Those lines of the data that hold the word "dominance" are to be copied out.

[[ PROVIDED RECORDS open ]]

/-! ### §5 Integer-friendly readings: a uniform margin, and clearing denominators -/

omit [DecidableEq n] in
/-- Scaling by a nonnegative real keeps positive semidefiniteness (so `L·S ⪰ 0` for an integer multiple `L·S` certifies `S ⪰ 0` after dividing).
[cite: HornJohnson2013, Observation 7.1.2] -/
theorem posSemidef_of_smul_pos {S : Matrix m m 𝕜} {c : ℝ} (hc : 0 < c) (h : (((c : ℝ) : 𝕜) • S).PosSemidef) : S.PosSemidef := by
  refine PosSemidef.of_dotProduct_mulVec_nonneg ?_ fun x => ?_
  · have h1 := h.1
    have hc' : ((c : ℝ) : 𝕜) ≠ 0 := by exact_mod_cast hc.ne'
    have : S = (((c⁻¹ : ℝ) : 𝕜)) • ((((c : ℝ) : 𝕜)) • S) := by
      rw [smul_smul, ← RCLike.ofReal_mul, inv_mul_cancel₀ hc.ne', RCLike.ofReal_one, one_smul]
    rw [this]
    exact IsSelfAdjoint.smul (by rw [IsSelfAdjoint, RCLike.star_def, RCLike.conj_ofReal]) h1
  · have h2 := h.dotProduct_mulVec_nonneg x
    rw [Matrix.smul_mulVec, dotProduct_smul, smul_eq_mul] at h2
    rw [RCLike.nonneg_iff] at h2 ⊢
    rw [RCLike.re_ofReal_mul, RCLike.im_ofReal_mul] at h2
    exact ⟨(mul_nonneg_iff_of_pos_left hc).mp h2.1, (mul_eq_zero.mp h2.2).resolve_left hc.ne'⟩

omit [Fintype m] [DecidableEq n] in
/-- With a UNIFORM margin `e` the Schur matrix clears its denominator: `schurSplit A C (fun _ => e) = e⁻¹ • (e • A − C Cᴴ)`.
[cite: HornJohnson2013, Observation 7.1.2] -/
theorem schurSplit_const (A : Matrix m m 𝕜) (C : Matrix m n 𝕜) (e : ℝ) (he : 0 < e) :
    schurSplit A C (fun _ => e) = (((e⁻¹ : ℝ) : 𝕜)) • ((((e : ℝ) : 𝕜)) • A - C * Cᴴ) := by
  ext a a'
  have hc : ((e : ℝ) : 𝕜) ≠ 0 := by exact_mod_cast he.ne'
  rw [Matrix.smul_apply, Matrix.sub_apply, Matrix.smul_apply, Matrix.mul_apply]
  simp only [schurSplit, Matrix.conjTranspose_apply, smul_eq_mul, RCLike.ofReal_inv]
  rw [mul_sub, ← mul_assoc, inv_mul_cancel₀ hc, one_mul, Finset.mul_sum]
  congr 1
  refine Finset.sum_congr rfl fun b _ => ?_
  rw [div_eq_mul_inv]
  ring

/-- **UNIFORM-MARGIN DOMINANT SPLIT (integer-friendly).** One margin `e > 0` for all high rows (`Σ_{j ≠ i} ‖B i j‖ + e ≤ Re (B i i)` inside `B`) and
`e·A − C Cᴴ ⪰ 0` (an integer matrix when `e`, `A`, `C` are integer tables) give `[[A, C], [Cᴴ, B]] ⪰ 0`.
[cite: HornJohnson2013, Thm. 6.1.1] [cite: HornJohnson2013, Observation 7.1.2] -/
theorem posSemidef_fromBlocks_of_uniformSplit (A : Matrix m m 𝕜) (C : Matrix m n 𝕜) {B : Matrix n n 𝕜} (hB : B.IsHermitian)
    {e : ℝ} (he : 0 < e) (hdom : ∀ i, ∑ j ∈ univ.erase i, ‖B i j‖ + e ≤ RCLike.re (B i i))
    (hS : ((((e : ℝ) : 𝕜)) • A - C * Cᴴ).PosSemidef) : (fromBlocks A C Cᴴ B).PosSemidef := by
  refine posSemidef_fromBlocks_of_dominantSplit A C hB (e := fun _ => e) (fun _ => he) hdom ?_
  rw [schurSplit_const A C e he]
  refine posSemidef_of_smul_pos he ?_
  rw [smul_smul, ← RCLike.ofReal_mul, mul_inv_cancel₀ he.ne', RCLike.ofReal_one, one_smul]
  exact hS

/-- **UNIFORM-MARGIN DOMINANT SPLIT for one matrix split by a predicate.** [cite: HornJohnson2013, Thm. 6.1.1] [cite: HornJohnson2013, Observation 7.1.2] -/
theorem posSemidef_of_uniformSplit {ι : Type*} [Fintype ι] [DecidableEq ι] {M : Matrix ι ι 𝕜} (hM : M.IsHermitian)
    (p : ι → Prop) [DecidablePred p] {e : ℝ} (he : 0 < e)
    (hdom : ∀ b : {i // ¬ p i}, ∑ b' ∈ univ.erase b, ‖M b b'‖ + e ≤ RCLike.re (M b b))
    (hS : ((((e : ℝ) : 𝕜)) • (Matrix.of fun a a' : {i // p i} => M a a') -
      (Matrix.of fun (a : {i // p i}) (b : {i // ¬ p i}) => M a b) * (Matrix.of fun (a : {i // p i}) (b : {i // ¬ p i}) => M a b)ᴴ).PosSemidef) :
    M.PosSemidef := by
  refine posSemidef_of_dominantSplit hM p (e := fun _ => e) (fun _ => he) hdom ?_
  rw [schurSplit_const _ _ e he]
  refine posSemidef_of_smul_pos he ?_
  rw [smul_smul, ← RCLike.ofReal_mul, mul_inv_cancel₀ he.ne', RCLike.ofReal_one, one_smul]
  exact hS

/-! ### §6 Device-ready INTEGER forms: every hypothesis but the low-block certificate is a decidable integer fact -/

section IntCast

variable {ι : Type*} [Fintype ι] [DecidableEq ι]

omit [Fintype ι] [DecidableEq ι] in
/-- An integer symmetric table casts to a Hermitian matrix. [cite: HornJohnson2013, Observation 7.1.2] -/
theorem isHermitian_map_intCast {Z : Matrix ι ι ℤ} (hZ : Z.IsSymm) : (Z.map (Int.cast : ℤ → 𝕜)).IsHermitian := by
  refine Matrix.IsHermitian.ext fun i j => ?_
  rw [map_apply, map_apply, RCLike.star_def, map_intCast, ← hZ.apply i j]

omit [DecidableEq ι] in
/-- The norm of a cast integer entry is the cast of its absolute value. [cite: HornJohnson2013, Thm. 6.1.1] -/
theorem norm_intCast_eq (z : ℤ) : ‖(z : 𝕜)‖ = ((|z| : ℤ) : ℝ) := by
  rw [← RCLike.ofReal_intCast, RCLike.norm_ofReal, Int.cast_abs]

/-- **INTEGER DOMINANT SPLIT, general margins.** `Z` an integer symmetric table, LOW/HIGH split by `p`, positive integer margins `e b` dividing a common
`L > 0`, row dominance of the high rows inside the high block as an INTEGER inequality, and positive semidefiniteness of the cast of the INTEGER low matrix
`S_L a a' = L·Z a a' − Σ_b Z a b · (L / e b) · Z a' b` ⇒ the cast of `Z` is positive semidefinite. [cite: HornJohnson2013, Thm. 6.1.1] [cite: HornJohnson2013, Observation 7.1.2] -/
theorem posSemidef_intCast_of_dominantSplit {Z : Matrix ι ι ℤ} (hZ : Z.IsSymm) (p : ι → Prop) [DecidablePred p]
    (e : {i // ¬ p i} → ℕ) (he : ∀ b, 0 < e b) (L : ℕ) (hL : 0 < L) (hdiv : ∀ b, e b ∣ L)
    (hdom : ∀ b : {i // ¬ p i}, ∑ b' ∈ univ.erase b, |Z b b'| + (e b : ℤ) ≤ Z b b)
    (hS : ((Matrix.of fun a a' : {i // p i} =>
      (L : ℤ) * Z a a' - ∑ b : {i // ¬ p i}, Z a b * ((L / e b : ℕ) : ℤ) * Z a' b).map (Int.cast : ℤ → 𝕜)).PosSemidef) :
    (Z.map (Int.cast : ℤ → 𝕜)).PosSemidef := by
  have hM := isHermitian_map_intCast (𝕜 := 𝕜) hZ
  refine posSemidef_of_dominantSplit hM p (e := fun b => (e b : ℝ)) (fun b => by exact_mod_cast he b) (fun b => ?_) ?_
  · -- dominance: integer inequality, cast
    have h := hdom b
    have h1 : ∑ b' ∈ univ.erase b, ‖(Z.map (Int.cast : ℤ → 𝕜)) b b'‖ = ((∑ b' ∈ univ.erase b, |Z b b'| : ℤ) : ℝ) := by
      rw [Int.cast_sum]
      exact Finset.sum_congr rfl fun b' _ => by rw [map_apply, norm_intCast_eq]
    rw [h1, map_apply, RCLike.intCast_re]
    exact_mod_cast h
  · -- the low Schur matrix: `L • schurSplit = cast of the integer matrix`
    refine posSemidef_of_smul_pos (c := (L : ℝ)) (by exact_mod_cast hL) ?_
    convert hS using 1
    ext a a'
    simp only [Matrix.smul_apply, Matrix.map_apply, Matrix.of_apply, smul_eq_mul, schurSplit, Int.cast_sub, Int.cast_mul, Int.cast_sum,
      Int.cast_natCast, RCLike.star_def, map_intCast]
    rw [mul_sub, Finset.mul_sum]
    congr 1
    · push_cast; ring
    · refine Finset.sum_congr rfl fun b _ => ?_
      have he' : ((e b : ℕ) : 𝕜) ≠ 0 := by exact_mod_cast (he b).ne'
      have hq : ((L / e b : ℕ) : 𝕜) = (L : 𝕜) / (e b : 𝕜) := by
        rw [Nat.cast_div (hdiv b) he']
      rw [hq]
      push_cast
      field_simp

/-- **INTEGER DOMINANT SPLIT, uniform margin** (`L = e`): `S_e a a' = e·Z a a' − Σ_b Z a b · Z a' b` cast-PSD + integer row dominance ⇒ cast of `Z` PSD.
[cite: HornJohnson2013, Thm. 6.1.1] [cite: HornJohnson2013, Observation 7.1.2] -/
theorem posSemidef_intCast_of_uniformSplit {Z : Matrix ι ι ℤ} (hZ : Z.IsSymm) (p : ι → Prop) [DecidablePred p] (e : ℕ) (he : 0 < e)
    (hdom : ∀ b : {i // ¬ p i}, ∑ b' ∈ univ.erase b, |Z b b'| + (e : ℤ) ≤ Z b b)
    (hS : ((Matrix.of fun a a' : {i // p i} => (e : ℤ) * Z a a' - ∑ b : {i // ¬ p i}, Z a b * Z a' b).map (Int.cast : ℤ → 𝕜)).PosSemidef) :
    (Z.map (Int.cast : ℤ → 𝕜)).PosSemidef := by
  refine posSemidef_intCast_of_dominantSplit hZ p (fun _ => e) (fun _ => he) e he (fun _ => dvd_rfl) hdom ?_
  have h1 : ((e / e : ℕ) : ℤ) = 1 := by rw [Nat.div_self he, Nat.cast_one]
  simp only [h1, mul_one]
  exact hS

[[ PROVIDED RECORDS closed ]]

*YOUR RESPONSE:*
`L > 0`, row dominance of the high rows inside the high block as an INTEGER inequality, and positive semidefiniteness of the cast of the INTEGER low matrix
  · -- dominance: integer inequality, cast
/-- **INTEGER DOMINANT SPLIT, uniform margin** (`L = e`): `S_e a a' = e·Z a a' − Σ_b Z a b · Z a' b` cast-PSD + integer row dominance ⇒ cast of `Z` PSD.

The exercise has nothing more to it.